# YOUR INSTRUCTIONS
From the records below, copy each line that has the word "cochains" in it.

[Saved data entries]
━━━━━━
/-- **The growth of `m₂Y + 1` with the window is controlled by `TY`**: `dec₂Y·((m₂Y(q′,W′)+1) − (m₂Y(q,W)+1)) ≤ (TY(q′,W′) − TY(q,W)) + dec₂Y − 1`
for `q ≤ q′`, `W ≤ W′` (`m₂Y + 1 = max 1 ⌈(TY − P′)/dec₂Y⌉`; the ceiling and `max 1 ·` are monotone and 1-Lipschitz). [this work] -/
theorem KGYRows.kgM₂Y_sub_mul_le (H : KGYRows n ℓ hs v R' ρ q W) (H' : KGYRows n ℓ hs v R' ρ q' W') (hq : q ≤ q') (hW : W ≤ W') (N : ℕ) :
    kgDec₂Y n ℓ hs R' ρ * ((((kgM₂Y n ℓ hs v R' ρ q' W' N : ℕ) : ℤ) + 1) - (((kgM₂Y n ℓ hs v R' ρ q W N : ℕ) : ℤ) + 1)) ≤
      (kgTY n ℓ hs v R' ρ q' W' N - kgTY n ℓ hs v R' ρ q W N) + kgDec₂Y n ℓ hs R' ρ - 1 := by
  have hd0 : 0 < kgDec₂Y n ℓ hs R' ρ := by
    have := H.dec₂_pos; have : (0 : ℤ) ≤ R' := by positivity
    have : (0 : ℤ) ≤ ρ := by positivity
    linarith
  obtain ⟨he, -⟩ := H.kgM₂Y_spec N
  obtain ⟨he', -⟩ := H'.kgM₂Y_spec N
  have hT := H.kgTY_mono_qW hq hW N
  set d := kgDec₂Y n ℓ hs R' ρ with hd
  set P' := ((n : ℤ) * ℓ / (shearUnit n hs : ℕ) + 1 + ρ - 1) with hP'
  set T := kgTY n ℓ hs v R' ρ q W N with hTdef
  set T' := kgTY n ℓ hs v R' ρ q' W' N with hT'def
  set c := (T - P' + d - 1) / d with hc
  set c' := (T' - P' + d - 1) / d with hc'
  rw [he, he']
  -- d·(c' − c) ≤ (T' − T) + d − 1
  have h1 := Int.ediv_mul_le (T' - P' + d - 1) (ne_of_gt hd0)
  have h2 := Int.lt_ediv_add_one_mul_self (T - P' + d - 1) hd0
  rw [← hc'] at h1
  rw [← hc] at h2
  have hcc : d * (c' - c) ≤ (T' - T) + d - 1 := by nlinarith
  have hmono : c ≤ c' := Int.ediv_le_ediv hd0 (by linarith)
  -- case analysis on `max 1`
  rcases le_or_gt 1 c with hc1 | hc1
  · rw [max_eq_right hc1, max_eq_right (hc1.trans hmono)]; exact hcc
  · rw [max_eq_left hc1.le]
    rcases le_or_gt 1 c' with hc1' | hc1'
    · rw [max_eq_right hc1']
      have : d * (c' - 1) ≤ d * (c' - c) := by
        apply mul_le_mul_of_nonneg_left _ hd0.le; linarith
      linarith
    · rw [max_eq_left hc1'.le]
      have : (0 : ℤ) ≤ T' - T := by linarith
      nlinarith

end M2

end Skelφ

namespace PlanarSkeletonFrm

namespace NegB

open Literature.Probability.Percolation Literature.Probability.LatticeModels SimpleGraph
open SkelConc (Consts)
open Skelφ (shearUnit kgSL kgSLY KGYRows kgXY kgTY kgM₁Y kgM₂Y kgDec₁Y kgDec₂Y)
open Neg

namespace KS

section BoxY2

variable (κ : Consts) {V : Type} [DecidableEq V] [Countable V] {G : SimpleGraph V} [G.LocallyFinite] (Φ : PlanarSkeletonFrm G) (t : V) (p : unitInterval)
  (D : Skelφ.StepI.DataNS V) (mk g f qxY WxY : ℕ)
import Literature.Algebra.Homology.OrderedCechSystemCupLeibniz
import Literature.Algebra.Homology.BilinearMapHomology
import HarnessLib

/-!
# The ordered Čech cup product on COHOMOLOGY: the three descent hypotheses
# (Godement II §6.6; Görtz–Wedhorn II (21.29); Cartan–Eilenberg IV.6)

Sequel to `Algebra/Homology/OrderedCechSystemCupLeibniz` (Leibniz rule `d(f ∪ g) = df ∪ g + (-1)^p f ∪ dg` for the cup
product `cup β p q n` of ordered Čech cochains of systems of `A`-modules along a natural pairing `β`) and
`Algebra/Homology/BilinearMapHomology` (the generic descent `bilinearHomologyMap` of a cochain-level pairing
`φ : Cᵖ ⊗ Dᵠ ⟶ Eⁿ` to `Hᵖ(C) ⊗ Hᵠ(D) ⟶ Hⁿ(E)` under three hypotheses (h1)–(h3)).  THEOREMS ONLY: for the pairing

  `φ_cup := ModuleCat.ofHom (TensorProduct.lift (cup β p q n)) : Čᵖ(M) ⊗ Čᵠ(N) ⟶ Čⁿ(P)`

on the ordered Čech complexes `OrderedCech.sysComplex`, with `p + q = n`, `p, q ≥ 0`:

* `cupPairing_cycles` — (h1) `(ι ⊗ ι) ≫ φ_cup ≫ d = 0` (cocycles cup to cocycles);
* `cupPairing_boundary_left` — (h2) `(d ▷ Zᵠ) ≫ (Čᵖ ◁ ι) ≫ φ_cup = ψ₁ ≫ d` with `ψ₁ = (Čᵖ⁰ ◁ ι) ≫ φ_cup` in degrees
  `(p₀, q, n₀)` (`(d e) ∪ g = d (e ∪ g)` for a cocycle `g`);
* `cupPairing_boundary_right` — (h3) `(Zᵖ ◁ d) ≫ (ι ▷ Čᵠ) ≫ φ_cup = ψ₂ ≫ d` with
  `ψ₂ = (-1)^p • (ι ▷ Čᵠ⁰) ≫ φ_cup` (`f ∪ (d e) = (-1)^p d (f ∪ e)` for a cocycle `f`).

Hence every consumer forms **the cup product on cohomology** in one line,
`bilinearHomologyMap Č(M) Č(N) Č(P) hp hq hn φ_cup (cupPairing_cycles …) _ (cupPairing_boundary_left …) _
(cupPairing_boundary_right …) : Hᵖ ⊗ Hᵠ ⟶ Hⁿ`, characterised by `(π ⊗ π) ≫ – = ([z ∪ w])` and onto as soon as every
`n`-cocycle is a sum of cups of cocycles up to a coboundary (`bilinearHomologyMap_surjective_of`).  No new definition
here (the packet's DEF files are `OrderedCechSystemCup` and `BilinearMapHomology`).  Library only (cell hodgecm-mathlib,
FLOOR-0 P1 F-11 road A, jobs J3/J4-(iv)); HC_CM is proved only modulo the 7 printed citations until rung 0 closes,
and nothing here bears on it.

## References

* [Godement1958] R. Godement, *Topologie algébrique et théorie des faisceaux* (1958), II §6.6 (the cup product passes to
  cohomology).
* [GortzWedhorn2023] U. Görtz, T. Wedhorn, *Algebraic Geometry II* (2023), (21.29).
* [CartanEilenberg1956] H. Cartan, S. Eilenberg, *Homological Algebra* (1956), IV.6.
-/

universe u

open CategoryTheory CategoryTheory.Limits CategoryTheory.MonoidalCategory HomologicalComplex TensorProduct

set_option backward.isDefEq.respectTransparency false

noncomputable section

namespace Literature.Algebra.Homology

namespace OrderedCech

variable {ι : Type} [LinearOrder ι] {A : Type u} [CommRing A] {M N P : Finset ι ⥤ ModuleCat.{u} A}
  {β : ∀ s : Finset ι, M.obj s →ₗ[A] N.obj s →ₗ[A] P.obj s}

/-- In negative degree the ordered Čech cochains are trivial. [folklore] [cite: GortzWedhorn2023, Def. 21.68 (p. 180)] -/
theorem subsingleton_sysCochain_of_neg (M : Finset ι ⥤ ModuleCat.{u} A) {n : ℤ} (hn : n < 0) :
    Subsingleton (SysCochain M n) := by
  haveI : IsEmpty (Simplex ι n) := isEmpty_simplex_of_neg hn
  exact inferInstanceAs (Subsingleton (∀ σ : Simplex ι n, M.obj σ.1))

/-- **(h1) cocycles cup to cocycles**: `(ι ⊗ ι) ≫ φ_cup ≫ d = 0` on `Zᵖ(M) ⊗ Zᵠ(N)` (`p, q ≥ 0`, `p + q = n`).
[cite: Godement1958, II §6.6] -/
theorem cupPairing_cycles (hβ : IsNaturalPairing β) {p q n : ℤ} (hp : 0 ≤ p) (hq : 0 ≤ q) (hpq : p + q = n) :
    ((sysComplex M).iCycles p ⊗ₘ (sysComplex N).iCycles q) ≫
      (ModuleCat.ofHom (lift (cup β p q n)) : (sysComplex M).X p ⊗ (sysComplex N).X q ⟶ (sysComplex P).X n) ≫
        (sysComplex P).d n (n + 1) = 0 := by
  rw [sysComplex_d]
  apply ModuleCat.hom_ext
  apply TensorProduct.ext'
  intro z w
  change sysD P n (cup β p q n (((sysComplex M).iCycles p).hom z) (((sysComplex N).iCycles q).hom w)) = 0
  have hz : sysD M p (((sysComplex M).iCycles p).hom z) = 0 := by
    have h := (sysComplex M).iCycles_d p (p + 1)
    rw [sysComplex_d] at h
    exact congrArg (fun f => f.hom z) h
  have hw : sysD N q (((sysComplex N).iCycles q).hom w) = 0 := by
    have h := (sysComplex N).iCycles_d q (q + 1)
    rw [sysComplex_d] at h
    exact congrArg (fun f => f.hom w) h
  exact sysD_cup_eq_zero hβ hp hq hpq hz hw

/-- **(h2) the cup of a coboundary with a cocycle is a coboundary, naturally**:
`(d ▷ Zᵠ) ≫ (Čᵖ ◁ ι) ≫ φ_cup(p,q,n) = ((Čᵖ⁰ ◁ ι) ≫ φ_cup(p₀,q,n₀)) ≫ d` for `p₀ + 1 = p`, `n₀ + 1 = n`, `q ≥ 0`,
`p + q = n`. [cite: Godement1958, II §6.6] -/
theorem cupPairing_boundary_left (hβ : IsNaturalPairing β) {p₀ p q n₀ n : ℤ} (hp : p₀ + 1 = p) (hn : n₀ + 1 = n)
    (hq : 0 ≤ q) (hpq : p + q = n) :
    ((sysComplex M).d p₀ p ▷ (sysComplex N).cycles q) ≫ ((sysComplex M).X p ◁ (sysComplex N).iCycles q) ≫
      (ModuleCat.ofHom (lift (cup β p q n)) : (sysComplex M).X p ⊗ (sysComplex N).X q ⟶ (sysComplex P).X n) =
      (((sysComplex M).X p₀ ◁ (sysComplex N).iCycles q) ≫
        (ModuleCat.ofHom (lift (cup β p₀ q n₀)) :
          (sysComplex M).X p₀ ⊗ (sysComplex N).X q ⟶ (sysComplex P).X n₀)) ≫ (sysComplex P).d n₀ n := by
  subst hp hn
  rw [sysComplex_d, sysComplex_d]
  apply ModuleCat.hom_ext
  apply TensorProduct.ext'
  intro e w
  change cup β (p₀ + 1) q (n₀ + 1) (sysD M p₀ e) (((sysComplex N).iCycles q).hom w) =
    sysD P n₀ (cup β p₀ q n₀ e (((sysComplex N).iCycles q).hom w))
  by_cases hp₀ : 0 ≤ p₀
  · have hw : sysD N q (((sysComplex N).iCycles q).hom w) = 0 := by
      have h := (sysComplex N).iCycles_d q (q + 1)
      rw [sysComplex_d] at h
      exact congrArg (fun f => f.hom w) h
    exact cup_sysD_left hβ hp₀ hq (by omega) e hw
  · haveI : Subsingleton ((sysComplex M).X p₀) := subsingleton_sysCochain_of_neg M (show p₀ < 0 by omega)
    rw [Subsingleton.elim e 0, map_zero, map_zero, LinearMap.zero_apply, map_zero, LinearMap.zero_apply, map_zero]

/-- **(h3) the cup of a cocycle with a coboundary is a coboundary, naturally**:
`(Zᵖ ◁ d) ≫ (ι ▷ Čᵠ) ≫ φ_cup(p,q,n) = ((-1)^p • (ι ▷ Čᵠ⁰) ≫ φ_cup(p,q₀,n₀)) ≫ d` for `q₀ + 1 = q`, `n₀ + 1 = n`,
`p ≥ 0`, `p + q = n`. [cite: Godement1958, II §6.6] -/
theorem cupPairing_boundary_right (hβ : IsNaturalPairing β) {p q₀ q n₀ n : ℤ} (hq : q₀ + 1 = q) (hn : n₀ + 1 = n)
    (hp : 0 ≤ p) (hpq : p + q = n) :
    ((sysComplex M).cycles p ◁ (sysComplex N).d q₀ q) ≫ ((sysComplex M).iCycles p ▷ (sysComplex N).X q) ≫
      (ModuleCat.ofHom (lift (cup β p q n)) : (sysComplex M).X p ⊗ (sysComplex N).X q ⟶ (sysComplex P).X n) =
      (((-1 : A) ^ p.toNat) • (((sysComplex M).iCycles p ▷ (sysComplex N).X q₀) ≫
        (ModuleCat.ofHom (lift (cup β p q₀ n₀)) :
          (sysComplex M).X p ⊗ (sysComplex N).X q₀ ⟶ (sysComplex P).X n₀))) ≫ (sysComplex P).d n₀ n := by
  subst hq hn
  rw [sysComplex_d, sysComplex_d, Linear.smul_comp]
  apply ModuleCat.hom_ext
  apply TensorProduct.ext'
  intro f e
  change cup β p (q₀ + 1) (n₀ + 1) (((sysComplex M).iCycles p).hom f) (sysD N q₀ e) =
    ((-1 : A) ^ p.toNat) • sysD P n₀ (cup β p q₀ n₀ (((sysComplex M).iCycles p).hom f) e)
  by_cases hq₀ : 0 ≤ q₀
  · have hf : sysD M p (((sysComplex M).iCycles p).hom f) = 0 := by
      have h := (sysComplex M).iCycles_d p (p + 1)
      rw [sysComplex_d] at h
      exact congrArg (fun f' => f'.hom f) h
    exact cup_sysD_right hβ hp hq₀ (by omega) hf e
  · haveI : Subsingleton ((sysComplex N).X q₀) := subsingleton_sysCochain_of_neg N (show q₀ < 0 by omega)
    rw [Subsingleton.elim e 0, map_zero, map_zero, map_zero, map_zero, smul_zero]

/-- **The cup product on cohomology, packaged**: the descended map
`Hᵖ(Č(M)) ⊗ Hᵠ(Č(N)) ⟶ Hⁿ(Č(P))` built by `bilinearHomologyMap` from (h1)–(h3) satisfies
`(π ⊗ π) ≫ cupH = (z ⊗ w ↦ [z ∪ w])` (restated here so that consumers see the full term once).
[cite: Godement1958, II §6.6] [cite: CartanEilenberg1956, IV.6] -/
theorem homologyπ_tensor_cupHomology (hβ : IsNaturalPairing β) {p₀ p q₀ q n₀ n : ℤ} (hp : p₀ + 1 = p)
    (hq : q₀ + 1 = q) (hn : n₀ + 1 = n) (hp0 : 0 ≤ p) (hq0 : 0 ≤ q) (hpq : p + q = n) :
    ((sysComplex M).homologyπ p ⊗ₘ (sysComplex N).homologyπ q) ≫
      bilinearHomologyMap (sysComplex M) (sysComplex N) (sysComplex P) hp hq hn
        (ModuleCat.ofHom (lift (cup β p q n)) : (sysComplex M).X p ⊗ (sysComplex N).X q ⟶ (sysComplex P).X n)
        (cupPairing_cycles hβ hp0 hq0 hpq) _ (cupPairing_boundary_left hβ hp hn hq0 hpq) _
        (cupPairing_boundary_right hβ hq hn hp0 hpq) =
      cyclesPairingToHomology (sysComplex M) (sysComplex N) (sysComplex P)
        (ModuleCat.ofHom (lift (cup β p q n))) (cupPairing_cycles hβ hp0 hq0 hpq) :=
  homologyπ_tensor_bilinearHomologyMap _ _ _ hp hq hn _ _ _ _ _ _

end OrderedCech

end Literature.Algebra.Homology

end
import Literature.MathematicalPhysics.QuantumFieldTheory.Balaban1983to89.T3ExistSplit
import Literature.MathematicalPhysics.QuantumFieldTheory.Balaban1983to89.T3LowerAlongMinimisersSplit
import Literature.MathematicalPhysics.QuantumFieldTheory.Balaban1983to89.T3PrintedMinimiserExistence
import HarnessLib

/-!
# `AlphaInputsT3ACMinimiserPinThm1` — CROSS-LINK (C2) OF OWNER RULING g21-№4 §C: the displayed [7] row of the 2′ pin, `T3PrintedMinimiserExistence.Thm1GlobalMinAt`,
# FROM THE TWO SCHEMAS 19200's REGISTERED COMPOSITION ALREADY YIELDS — attainment over (6) (`T3ExistSplit.MinSixAttainedAt`) and «minimisers over (6) lie in
# (8)» (`T3LowerAlongMinimisersSplit.MinimisersIn8At`) — with the antitone bookkeeping in `(a₀, a₁)` — lane `pub-balaban3d`, seat alpha-1 (g6)

Cell `ym3-torus`, route `UnitScaleTilt`.  19200's line (`Cruxes/MinimiserStabilityRegPr/Lines/birth_v7.lean`, `variational_of_leaves_log`) produces, from its stubs and
landed leaves, `MinSixAttainedAt L â₀ â₁ B₃ ∧ MinimisersIn8At L a₀ a₁ B₃` (two windows, one `B₃`); the 2′ pin (`…MinimiserPinTriv`, `…MinimiserPinKnit`) displays
`Thm1GlobalMinAt L a₀ a₁ B₃`.  Owner ruling g21-№4 §C: do NOT staff `Thm1GlobalMinAt` separately — it follows in two lines; this file lands them:
`thm1GlobalMinAt_of_attained_of_in8` (same window), the antitone lemmas of the three schemas in `(a₀, a₁)`, and `thm1GlobalMinAt_min_of_attained_of_in8`
(`Thm1GlobalMinAt L (min â₀ a₀) (min â₁ a₁) B₃` from the two schemas at their own windows).  So (D5) of 2′ closes the day 19200's stubs close: 19200 and 2′
share the [7] variational engine ONCE.
HONEST FRAMING.  Bookkeeping only (restriction of quantifiers); nothing of [Balaban1985Variational] is proved; count-neutral; not a claim about the continuum limit or
the mass gap.
References: T. Bałaban, Commun. Math. Phys. 102 (1985) 277–309 [Balaban1985Variational], Thm 1 (6)–(8) pp. 278–279, Prop 7 p. 299, Prop 8 p. 304.
-/

set_option autoImplicit false

noncomputable section

namespace Summit.QuantumFields.YangMills.Theorems.MinimiserPin

open Literature.MathematicalPhysics.QuantumFieldTheory.Balaban1983to89
open Literature.MathematicalPhysics.QuantumFieldTheory.Balaban1983to89.T3ContinuumYM3Torus
open Literature.MathematicalPhysics.QuantumFieldTheory.Balaban1983to89.T3PrintedRegularMinimiser (regFibrePr)
open Literature.MathematicalPhysics.QuantumFieldTheory.Balaban1983to89.T3PrintedMinimiserExistence (Thm1GlobalMinAt)
open Literature.MathematicalPhysics.QuantumFieldTheory.Balaban1983to89.T3ExistSplit (MinSixAttainedAt)
open Literature.MathematicalPhysics.QuantumFieldTheory.Balaban1983to89.T3LowerAlongMinimisersSplit (MinimisersIn8At)

/-- ★ **[7] THM 1 (GLOBAL READING) FROM ATTAINMENT OVER (6) AND «MINIMISERS OVER (6) LIE IN (8)»**, at one window `(a₀, a₁, B₃)`: the minimiser over the space
(6) at `ε₀` that `MinSixAttainedAt` provides lies in the space (8) at `B₃ε₁` by `MinimisersIn8At`. [cite: Balaban1985Variational, Thm 1 (8) p.279, Prop 7 p.299 and Prop 8 p.304] -/
theorem thm1GlobalMinAt_of_attained_of_in8 {L : ℕ} {a₀ a₁ B₃ : ℝ} (hatt : MinSixAttainedAt L a₀ a₁ B₃) (hin8 : MinimisersIn8At L a₀ a₁ B₃) :
    Thm1GlobalMinAt L a₀ a₁ B₃ := by
  intro F hF n K hnK ε₁ ε₀ h₁ h₂ h₃ h₄ V hV
  obtain ⟨U, hU, hmin⟩ := hatt F hF n K hnK ε₁ ε₀ h₁ h₂ h₃ h₄ V hV
  exact ⟨U, hin8 F hF n K hnK ε₁ ε₀ h₁ h₂ h₃ h₄ V hV U hU hmin, hmin⟩

/-- `MinSixAttainedAt` is ANTITONE in `(a₀, a₁)` (fewer admissible pairs). [cite: Balaban1985Variational, Prop 7 p.299 (bookkeeping)] -/
theorem minSixAttainedAt_anti {L : ℕ} {a₀ a₁ a₀' a₁' B₃ : ℝ} (h : MinSixAttainedAt L a₀ a₁ B₃) (ha₀ : a₀' ≤ a₀) (ha₁ : a₁' ≤ a₁) :
    MinSixAttainedAt L a₀' a₁' B₃ :=
  fun F hF n K hnK ε₁ ε₀ h₁ h₂ h₃ h₄ V hV => h F hF n K hnK ε₁ ε₀ h₁ (h₂.trans ha₁) h₃ (h₄.trans ha₀) V hV

/-- `MinimisersIn8At` is ANTITONE in `(a₀, a₁)`. [cite: Balaban1985Variational, Prop 8 p.304 (bookkeeping)] -/
theorem minimisersIn8At_anti {L : ℕ} {a₀ a₁ a₀' a₁' B₃ : ℝ} (h : MinimisersIn8At L a₀ a₁ B₃) (ha₀ : a₀' ≤ a₀) (ha₁ : a₁' ≤ a₁) :
    MinimisersIn8At L a₀' a₁' B₃ :=
  fun F hF n K hnK ε₁ ε₀ h₁ h₂ h₃ h₄ V hV => h F hF n K hnK ε₁ ε₀ h₁ (h₂.trans ha₁) h₃ (h₄.trans ha₀) V hV

/-- `Thm1GlobalMinAt` is ANTITONE in `(a₀, a₁)` (with `…MinimiserPinConsts.thm1GlobalMinAt_mono` it is also monotone in `B₃`). [cite: Balaban1985Variational, Thm 1 p.279 (bookkeeping)] -/
theorem thm1GlobalMinAt_anti {L : ℕ} {a₀ a₁ a₀' a₁' B₃ : ℝ} (h : Thm1GlobalMinAt L a₀ a₁ B₃) (ha₀ : a₀' ≤ a₀) (ha₁ : a₁' ≤ a₁) :
    Thm1GlobalMinAt L a₀' a₁' B₃ :=
  fun F hF n K hnK ε₁ ε₀ h₁ h₂ h₃ h₄ V hV => h F hF n K hnK ε₁ ε₀ h₁ (h₂.trans ha₁) h₃ (h₄.trans ha₀) V hV

/-- ★★ **[7] THM 1 (GLOBAL READING) AT THE COMMON WINDOW**: attainment over (6) at `(â₀, â₁, B₃)` and «minimisers in (8)» at `(a₀, a₁, B₃)` — the shape 19200's
`variational_of_leaves_log` delivers — give `Thm1GlobalMinAt L (min â₀ a₀) (min â₁ a₁) B₃` (two restrictions and `thm1GlobalMinAt_of_attained_of_in8`).
[cite: Balaban1985Variational, Thm 1 (8) p.279, Prop 7 p.299 and Prop 8 p.304] -/
theorem thm1GlobalMinAt_min_of_attained_of_in8 {L : ℕ} {â₀ â₁ a₀ a₁ B₃ : ℝ} (hatt : MinSixAttainedAt L â₀ â₁ B₃) (hin8 : MinimisersIn8At L a₀ a₁ B₃) :
    Thm1GlobalMinAt L (min â₀ a₀) (min â₁ a₁) B₃ :=
  thm1GlobalMinAt_of_attained_of_in8 (minSixAttainedAt_anti hatt (min_le_left _ _) (min_le_left _ _))
    (minimisersIn8At_anti hin8 (min_le_right _ _) (min_le_right _ _))

/-- The common window keeps the side conditions: `0 < min â₁ a₁` and `B₃·min â₁ a₁ ≤ min â₀ a₀` from `0 < â₁, a₁`, `B₃â₁ ≤ â₀`, `B₃a₁ ≤ a₀`, `0 ≤ B₃` (bookkeeping for the
record's `0 < a₁ ∧ B₃a₁ ≤ a₀`). [cite: Balaban1985Variational, Thm 1 p.279 (bookkeeping)] -/
theorem min_window_side {â₀ â₁ a₀ a₁ B₃ : ℝ} (hB₃ : 0 ≤ B₃) (hâ₁ : 0 < â₁) (ha₁ : 0 < a₁) (hâ : B₃ * â₁ ≤ â₀) (ha : B₃ * a₁ ≤ a₀) :
    0 < min â₁ a₁ ∧ B₃ * min â₁ a₁ ≤ min â₀ a₀ := by
  refine ⟨lt_min hâ₁ ha₁, le_min ?_ ?_⟩
  · exact (mul_le_mul_of_nonneg_left (min_le_left _ _) hB₃).trans hâ
  · exact (mul_le_mul_of_nonneg_left (min_le_right _ _) hB₃).trans ha

end Summit.QuantumFields.YangMills.Theorems.MinimiserPin

end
━━━━━━
# RESPONSE TO THIS TASK
product `cup β p q n` of ordered Čech cochains of systems of `A`-modules along a natural pairing `β`) and
/-- In negative degree the ordered Čech cochains are trivial. [folklore] [cite: GortzWedhorn2023, Def. 21.68 (p. 180)] -/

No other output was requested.